Question

Blastn command line results -- bad alignments but high scores

0

Entering edit mode

9.7 years ago

jennycade • 0

I'm running blastn from the command line and keep getting weird results -- about half of the sequences have terrible alignments to the query, but have the same scores and E values as perfect matches. Using the -perc_identity option doesn't seem to change anything. I've tried changing just about everything except for the blast database.

If anyone has any advice I'd be very grateful.

ETA: This is using BLASTN 2.2.30+.

Command line used: blastn -db ../i20.fasta -query query1.txt -out test.txt -perc_identity 100

Example of results:

>HS3:591:C5VMVACXX:4:1101:10795:94073 1:N:0:CTAAGGTC
Length=100

 Score =   102 bits (55),  Expect = 2e-20
 Identities = 12/55 (22%), Gaps = 0/55 (0%)
 Strand=Plus/Plus

Query  1   GTATTTTTCAATTCTATTTACGCGTATAATATATCTTCGTCAACTATTGTGGAGT  55
           |    |   | |            || || | |                |    |
Sbjct  33  GGTGGTAAGATTCAATAAATACAATACAAGACACACATTATCTAATGGCTCTTTT  87

>HS3:591:C5VMVACXX:4:2316:8876:76137 1:N:0:CTAAGGTC
Length=100

 Score =   102 bits (55),  Expect = 2e-20
 Identities = 55/55 (100%), Gaps = 0/55 (0%)
 Strand=Plus/Plus

Query  1   GTATTTTTCAATTCTATTTACGCGTATAATATATCTTCGTCAACTATTGTGGAGT  55
           |||||||||||||||||||||||||||||||||||||||||||||||||||||||
Sbjct  41  GTATTTTTCAATTCTATTTACGCGTATAATATATCTTCGTCAACTATTGTGGAGT  95

blast • 2.9k views

ADD COMMENT • link updated 2.5 years ago by Ram 44k • written 9.7 years ago by jennycade • 0

0

Entering edit mode

If you blast against very big contigs, then blast will return all the matches that fit your threshold. For instance your query could match many times against chromosome 1; so the score isn't for any particular match but for chromosome 1 in total.

Can you provide the blast version and the exact command line used and we can provide more help.

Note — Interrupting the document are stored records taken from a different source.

import Mathlib.Data.Finset.Sups
import Mathlib.Data.Finset.Card
import Mathlib.Data.Finset.Lattice.Fold
import HarnessLib

/-!
# A hypothesis-free two-family Marica–Schönheim inequality (`T′`) and its pinned corollary

Support file for crux `stmt-CriticalPhenomena-4575` (master-family programme, quadratic four-point row `Q44b`
of `prim-bnk-1` gen 13, OPEN for all `n`), seat `prim-l12-p6` gen 9; memo
`run/shared/lean/prim/prim-l12/FROM-prim-l12-p6-g9-ORIENTED-ANTIPODAL.md` §4 (Theorem G / Corollary T′).

For families `𝒳, 𝒴` of finite sets write `𝒳 \\ 𝒴 = {X \ Y : X ∈ 𝒳, Y ∈ 𝒴}` (`Finset.diffs`).  The
Marica–Schönheim inequality is `#𝒳 ≤ #(𝒳 \\ 𝒳)` (Mathlib: `Finset.card_le_card_diffs`).  Here we prove the
two-family strengthening

* `Q44bMS.card_add_card_le_card_diffs_union_add` (**T′**):
  `#𝒜 + #ℬ ≤ #(𝒜 \\ 𝒜 ∪ ℬ \\ ℬ) + #(ℬ \\ 𝒜)` for ALL families `𝒜, ℬ` (no hypothesis),

by the element induction of Ahlswede–Daykin 1979 (Thm 37 in Ahlswede–Blinovsky, *Lectures on Advances in
Combinatorics*): split a family `𝒳` at an element `a` into the projection `𝒳.image (·.erase a)` and the
doubled part `{X : a ∉ X, X ∈ 𝒳, insert a X ∈ 𝒳}` (`card_dbl_add_card_proj`), and lift differences of the two
parts back into pairs `{E, insert a E}` (`card_add_card_le_of_lift`).  Consequence:

* `Q44bMS.card_add_card_le_card_diffs_union₃_of_pinned` (**pinned FB-MS**): if some element lies in every
  member of `ℬ` and in no member of `𝒜`, then `#𝒜 + #ℬ ≤ #(𝒜 \\ 𝒜 ∪ ℬ \\ ℬ ∪ ℬ \\ 𝒜)` — the pinned case of
  the conjecture FB-MS of `prim-bnk-1` gen 15 (memo §4), which is the two-family core of the oriented
  Marica–Schönheim route to `Q44b`.

Pure finite combinatorics; no named facts, no sorries, standard axioms.
-/

namespace Summit.CriticalPhenomena.PercolationContinuityZ3.Theorems

namespace Q44bMS

open Finset
open scoped FinsetFamily

variable {β : Type*} [DecidableEq β]

/-- **Lifting count.**  If every member of `U₁` is `a`-free and lies in `U` together with its `a`-extension,
and every member of `U₂` is `a`-free and lies in `U` or has its `a`-extension in `U`, then `#U₁ + #U₂ ≤ #U`
(the pairs `{E, insert a E}` are counted twice resp. once). [this work] -/
theorem card_add_card_le_of_lift (a : β) (U U₁ U₂ : Finset (Finset β))
    (h₁ : ∀ E ∈ U₁, a ∉ E ∧ E ∈ U ∧ insert a E ∈ U)
    (h₂ : ∀ E ∈ U₂, a ∉ E ∧ (E ∈ U ∨ insert a E ∈ U)) :
    #U₁ + #U₂ ≤ #U := by
  set U0 := U.filter (fun E => a ∉ E) with hU0
  set Up := U.filter (fun E => a ∈ E) with hUp
  set Ue := Up.image (fun E => E.erase a) with hUe
  have hcardU : #Up + #U0 = #U := by
    rw [hUp, hU0]
    exact card_filter_add_card_filter_not (fun E => a ∈ E)
  have hUe_card : #Ue = #Up := by
    rw [hUe]
    refine card_image_of_injOn ?_
    intro x hx y hy hxy
    have hx' : x ∈ U ∧ a ∈ x := by simpa [hUp] using hx
    have hy' : y ∈ U ∧ a ∈ y := by simpa [hUp] using hy
    exact (erase_injOn' a) hx'.2 hy'.2 hxy
  have hsub1 : U₁ ⊆ U0 ∩ Ue := by
    intro E hE
    obtain ⟨haE, hEU, hinsU⟩ := h₁ E hE
    refine mem_inter.2 ⟨?_, ?_⟩
    · exact mem_filter.2 ⟨hEU, haE⟩
    · refine mem_image.2 ⟨insert a E, mem_filter.2 ⟨hinsU, mem_insert_self a E⟩, ?_⟩
      exact erase_insert haE
  have hsub2 : U₂ ⊆ U0 ∪ Ue := by
    intro E hE
    obtain ⟨haE, hor⟩ := h₂ E hE
    rcases hor with hEU | hinsU
    · exact mem_union_left _ (mem_filter.2 ⟨hEU, haE⟩)
    · refine mem_union_right _ (mem_image.2 ⟨insert a E, mem_filter.2 ⟨hinsU, mem_insert_self a E⟩, ?_⟩)
      exact erase_insert haE
  have h1 : #U₁ ≤ #(U0 ∩ Ue) := card_le_card hsub1
  have h2 : #U₂ ≤ #(U0 ∪ Ue) := card_le_card hsub2
  have hie : #(U0 ∪ Ue) + #(U0 ∩ Ue) = #U0 + #Ue := card_union_add_card_inter U0 Ue
  omega

/-- **Splitting count**: (number of doubled `a`-free members) + (number of distinct erasures) = `#𝒳`. [this work] -/
theorem card_dbl_add_card_proj (a : β) (𝒳 : Finset (Finset β)) :
    #(((𝒳).filter (fun X => a ∉ X ∧ insert a X ∈ 𝒳))) + #(((𝒳).image (fun X => X.erase a))) = #𝒳 := by
  set X0 := 𝒳.filter (fun E => a ∉ E) with hX0
  set Xp := 𝒳.filter (fun E => a ∈ E) with hXp
  set Xe := Xp.image (fun E => E.erase a) with hXe
  have hcard : #Xp + #X0 = #𝒳 := by
    rw [hXp, hX0]
    exact card_filter_add_card_filter_not (fun E => a ∈ E)
  have hXe_card : #Xe = #Xp := by
    rw [hXe]
    refine card_image_of_injOn ?_
    intro x hx y hy hxy
    have hx' : x ∈ 𝒳 ∧ a ∈ x := by simpa [hXp] using hx
    have hy' : y ∈ 𝒳 ∧ a ∈ y := by simpa [hXp] using hy
    exact (erase_injOn' a) hx'.2 hy'.2 hxy
  have hproj : ((𝒳).image (fun X => X.erase a)) = X0 ∪ Xe := by
    ext E
    rw [mem_image, mem_union]
    constructor
    · rintro ⟨X, hX, rfl⟩
      by_cases haX : a ∈ X
      · right
        exact mem_image.2 ⟨X, mem_filter.2 ⟨hX, haX⟩, rfl⟩
      · left
        rw [erase_eq_of_notMem haX]
        exact mem_filter.2 ⟨hX, haX⟩
    · rintro (hE | hE)
      · obtain ⟨hEX, haE⟩ := mem_filter.1 hE
        exact ⟨E, hEX, erase_eq_of_notMem haE⟩
      · obtain ⟨X, hX, hXE⟩ := mem_image.1 hE
        exact ⟨X, (mem_filter.1 hX).1, hXE⟩
  have hdbl : ((𝒳).filter (fun X => a ∉ X ∧ insert a X ∈ 𝒳)) = X0 ∩ Xe := by
    ext E
    rw [mem_filter, mem_inter]
    constructor
    · rintro ⟨hE, haE, hins⟩
      refine ⟨mem_filter.2 ⟨hE, haE⟩, ?_⟩
      exact mem_image.2 ⟨insert a E, mem_filter.2 ⟨hins, mem_insert_self a E⟩, erase_insert haE⟩
    · rintro ⟨hE0, hEe⟩
      obtain ⟨hE, haE⟩ := mem_filter.1 hE0
      obtain ⟨X, hX, hXE⟩ := mem_image.1 hEe
      obtain ⟨hXX, haX⟩ := mem_filter.1 hX
      refine ⟨hE, haE, ?_⟩
      have : insert a E = X := by
        rw [← hXE]
        exact insert_erase haX
      rw [this]
      exact hXX
  rw [hproj, hdbl]
  have hie : #(X0 ∪ Xe) + #(X0 ∩ Xe) = #X0 + #Xe := card_union_add_card_inter X0 Xe
  omega

/-- Differences of doubled parts lift in pairs: a difference `E` of doubled `a`-free members of `𝒳` and `𝒴` is
`a`-free and both `E` and `insert a E` lie in `𝒳 \\ 𝒴`. [this work] -/
theorem lift_dbl {a : β} {𝒳 𝒴 : Finset (Finset β)} {E : Finset β} (hE : E ∈ ((𝒳).filter (fun X => a ∉ X ∧ insert a X ∈ 𝒳)) \\ ((𝒴).filter (fun X => a ∉ X ∧ insert a X ∈ 𝒴))) :
    a ∉ E ∧ E ∈ 𝒳 \\ 𝒴 ∧ insert a E ∈ 𝒳 \\ 𝒴 := by
  obtain ⟨S, hS, T, hT, rfl⟩ := mem_diffs.1 hE
  obtain ⟨hSX, haS, hinsS⟩ := mem_filter.1 hS
  obtain ⟨hTY, haT, _⟩ := mem_filter.1 hT
  refine ⟨?_, sdiff_mem_diffs hSX hTY, ?_⟩
  · exact fun h => haS (mem_sdiff.1 h).1
  · rw [← insert_sdiff_of_notMem S haT]
    exact sdiff_mem_diffs hinsS hTY

/-- Differences of projections lift to at least one member of a pair: a difference `E` of erasures of members
of `𝒳` and `𝒴` is `a`-free and `E` or `insert a E` lies in `𝒳 \\ 𝒴`. [this work] -/
theorem lift_proj {a : β} {𝒳 𝒴 : Finset (Finset β)} {E : Finset β} (hE : E ∈ ((𝒳).image (fun X => X.erase a)) \\ ((𝒴).image (fun X => X.erase a))) :
    a ∉ E ∧ (E ∈ 𝒳 \\ 𝒴 ∨ insert a E ∈ 𝒳 \\ 𝒴) := by
  obtain ⟨S', hS', T', hT', rfl⟩ := mem_diffs.1 hE
  obtain ⟨S, hS, rfl⟩ := mem_image.1 hS'
  obtain ⟨T, hT, rfl⟩ := mem_image.1 hT'
  have hkey : (S \ T).erase a = S.erase a \ T.erase a := erase_sdiff_distrib S T a
  refine ⟨fun h => (notMem_erase a S) (mem_sdiff.1 h).1, ?_⟩
  by_cases ha : a ∈ S \ T
  · right
    rw [← hkey, insert_erase ha]
    exact sdiff_mem_diffs hS hT
  · left
    rw [← hkey, erase_eq_of_notMem ha]
    exact sdiff_mem_diffs hS hT

/-- `T′` for families supported in a fixed finite set `u` (the induction). [this work] -/
theorem card_add_card_le_aux (u : Finset β) :
    ∀ 𝒜 ℬ : Finset (Finset β), (∀ A ∈ 𝒜, A ⊆ u) → (∀ B ∈ ℬ, B ⊆ u) →
      #𝒜 + #ℬ ≤ #(𝒜 \\ 𝒜 ∪ ℬ \\ ℬ) + #(ℬ \\ 𝒜) := by
  induction u using Finset.induction_on with
  | empty =>
    intro 𝒜 ℬ h𝒜 hℬ
    have h𝒜' : 𝒜 ⊆ {∅} := fun A hA => mem_singleton.2 (subset_empty.1 (h𝒜 A hA))
    have hℬ' : ℬ ⊆ {∅} := fun B hB => mem_singleton.2 (subset_empty.1 (hℬ B hB))
    rcases subset_singleton_iff.1 h𝒜' with rfl | rfl <;>
      rcases subset_singleton_iff.1 hℬ' with rfl | rfl <;>
      simp
  | insert a u ha ih =>
    intro 𝒜 ℬ h𝒜 hℬ
    -- supports of the two parts
    have hd : ∀ 𝒳 : Finset (Finset β), (∀ X ∈ 𝒳, X ⊆ insert a u) → ∀ X ∈ ((𝒳).filter (fun X => a ∉ X ∧ insert a X ∈ 𝒳)), X ⊆ u := by
      intro 𝒳 h𝒳 X hX
      obtain ⟨hXX, haX, _⟩ := mem_filter.1 hX
      intro x hx
      have := h𝒳 X hXX hx
      rcases mem_insert.1 this with rfl | hxu
      · exact absurd hx haX
      · exact hxu
    have hp : ∀ 𝒳 : Finset (Finset β), (∀ X ∈ 𝒳, X ⊆ insert a u) → ∀ X ∈ ((𝒳).image (fun X => X.erase a)), X ⊆ u := by
      intro 𝒳 h𝒳 E hE
      obtain ⟨X, hX, rfl⟩ := mem_image.1 hE
      intro x hx
      have hxX : x ∈ X := (mem_erase.1 hx).2
      have hxa : x ≠ a := (mem_erase.1 hx).1
      rcases mem_insert.1 (h𝒳 X hX hxX) with h | hxu
      · exact absurd h hxa
      · exact hxu
    have ih1 := ih (((𝒜).filter (fun X => a ∉ X ∧ insert a X ∈ 𝒜))) (((ℬ).filter (fun X => a ∉ X ∧ insert a X ∈ ℬ))) (hd 𝒜 h𝒜) (hd ℬ hℬ)
    have ih2 := ih (((𝒜).image (fun X => X.erase a))) (((ℬ).image (fun X => X.erase a))) (hp 𝒜 h𝒜) (hp ℬ hℬ)
    -- lifting for the union U = 𝒜 \\ 𝒜 ∪ ℬ \\ ℬ
    have hU : #(((𝒜).filter (fun X => a ∉ X ∧ insert a X ∈ 𝒜)) \\ ((𝒜).filter (fun X => a ∉ X ∧ insert a X ∈ 𝒜)) ∪ ((ℬ).filter (fun X => a ∉ X ∧ insert a X ∈ ℬ)) \\ ((ℬ).filter (fun X => a ∉ X ∧ insert a X ∈ ℬ))) + #(((𝒜).image (fun X => X.erase a)) \\ ((𝒜).image (fun X => X.erase a)) ∪ ((ℬ).image (fun X => X.erase a)) \\ ((ℬ).image (fun X => X.erase a)))
        ≤ #(𝒜 \\ 𝒜 ∪ ℬ \\ ℬ) := by
      refine card_add_card_le_of_lift a _ _ _ ?_ ?_
      · intro E hE
        rcases mem_union.1 hE with hE | hE
        · obtain ⟨h1, h2, h3⟩ := lift_dbl hE
          exact ⟨h1, mem_union_left _ h2, mem_union_left _ h3⟩
        · obtain ⟨h1, h2, h3⟩ := lift_dbl hE
          exact ⟨h1, mem_union_right _ h2, mem_union_right _ h3⟩
      · intro E hE
        rcases mem_union.1 hE with hE | hE
        · obtain ⟨h1, h2⟩ := lift_proj hE
          exact ⟨h1, h2.imp (mem_union_left _) (mem_union_left _)⟩
        · obtain ⟨h1, h2⟩ := lift_proj hE
          exact ⟨h1, h2.imp (mem_union_right _) (mem_union_right _)⟩
    -- lifting for V = ℬ \\ 𝒜
    have hV : #(((ℬ).filter (fun X => a ∉ X ∧ insert a X ∈ ℬ)) \\ ((𝒜).filter (fun X => a ∉ X ∧ insert a X ∈ 𝒜))) + #(((ℬ).image (fun X => X.erase a)) \\ ((𝒜).image (fun X => X.erase a))) ≤ #(ℬ \\ 𝒜) := by
      refine card_add_card_le_of_lift a _ _ _ ?_ ?_
      · intro E hE
        exact lift_dbl hE
      · intro E hE
        exact lift_proj hE
    have hcA := card_dbl_add_card_proj a 𝒜
    have hcB := card_dbl_add_card_proj a ℬ
    omega

/-- **T′ (hypothesis-free two-family Marica–Schönheim).**  For all finite families `𝒜, ℬ` of finite sets,
`#𝒜 + #ℬ ≤ #(𝒜 \\ 𝒜 ∪ ℬ \\ ℬ) + #(ℬ \\ 𝒜)`. [this work] -/
theorem card_add_card_le_card_diffs_union_add (𝒜 ℬ : Finset (Finset β)) :
    #𝒜 + #ℬ ≤ #(𝒜 \\ 𝒜 ∪ ℬ \\ ℬ) + #(ℬ \\ 𝒜) := by
  refine card_add_card_le_aux ((𝒜 ∪ ℬ).sup id) 𝒜 ℬ ?_ ?_
  · intro A hA
    exact le_sup (f := id) (mem_union_left _ hA)
  · intro B hB
    exact le_sup (f := id) (mem_union_right _ hB)

/-- **Pinned FB-MS.**  If an element `a` lies in every member of `ℬ` and in no member of `𝒜`, then
`#𝒜 + #ℬ ≤ #(𝒜 \\ 𝒜 ∪ ℬ \\ ℬ ∪ ℬ \\ 𝒜)`: the members of `ℬ \\ 𝒜` contain `a`, those of `𝒜 \\ 𝒜 ∪ ℬ \\ ℬ`
do not, so the union is disjoint and `T′` applies. [this work] -/
theorem card_add_card_le_card_diffs_union₃_of_pinned (a : β) (𝒜 ℬ : Finset (Finset β))
    (h𝒜 : ∀ A ∈ 𝒜, a ∉ A) (hℬ : ∀ B ∈ ℬ, a ∈ B) :
    #𝒜 + #ℬ ≤ #(𝒜 \\ 𝒜 ∪ ℬ \\ ℬ ∪ ℬ \\ 𝒜) := by
  have hdis : Disjoint (𝒜 \\ 𝒜 ∪ ℬ \\ ℬ) (ℬ \\ 𝒜) := by
    rw [disjoint_left]
    intro E hE hE'
    obtain ⟨B, hB, A, hA, rfl⟩ := mem_diffs.1 hE'
    have haE : a ∈ B \ A := mem_sdiff.2 ⟨hℬ B hB, h𝒜 A hA⟩
    rcases mem_union.1 hE with hE | hE
    · obtain ⟨A1, hA1, A2, _, hEq⟩ := mem_diffs.1 hE
      have : a ∈ A1 := (mem_sdiff.1 (hEq ▸ haE)).1
      exact h𝒜 A1 hA1 this
    · obtain ⟨B1, _, B2, hB2, hEq⟩ := mem_diffs.1 hE
      have : a ∉ B2 := (mem_sdiff.1 (hEq ▸ haE)).2
      exact this (hℬ B2 hB2)
  rw [card_union_of_disjoint hdis]
  exact card_add_card_le_card_diffs_union_add 𝒜 ℬ

end Q44bMS

end Summit.CriticalPhenomena.PercolationContinuityZ3.Theorems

ADD REPLY • link updated 2.5 years ago by Ram 44k • written 9.7 years ago by mark.ziemann ★ 1.9k

0

Entering edit mode

Thanks for the reply. I added the version and command line I used to the post.

The database I'm searching is a bunch of sequencing reads, so they're not huge contigs. The thing that's really confusing me is that one sequence that only matches in 12 positions has the same score as another sequence one that matches all the way across.

ADD REPLY • link 9.7 years ago by jennycade • 0

0

Entering edit mode

Can you post the read sequences that were the queries in your example output? And the species of interest (I don't have your database). I wanted to recreate this locally.

ADD REPLY • link 9.7 years ago by pld 5.1k

0

Entering edit mode

Thanks. The query is just the 55 bp sequence shown in the example—the sequencing reads are in the database. This is in an Arabidopsis mutant.

(I hope I'm being clear enough. I'm a newbie to bioinformatics!)

ADD REPLY • link 9.7 years ago by jennycade • 0

0

Entering edit mode

Can you pull the sequencing reads from the database?

ADD REPLY • link 9.7 years ago by pld 5.1k

score 0 · Answer 1 · 2015-03-13

Mystery solved—I'm looking at paired-end sequencing reads, and it turns out that the poorly-aligning sequences that showed up were mates of the good matches. I had concatenated the two read files together before I made the database, so blast was pulling out both of the mates in a pair when it gave me the results.

When I blast against a database made from just one of the read files it works fine.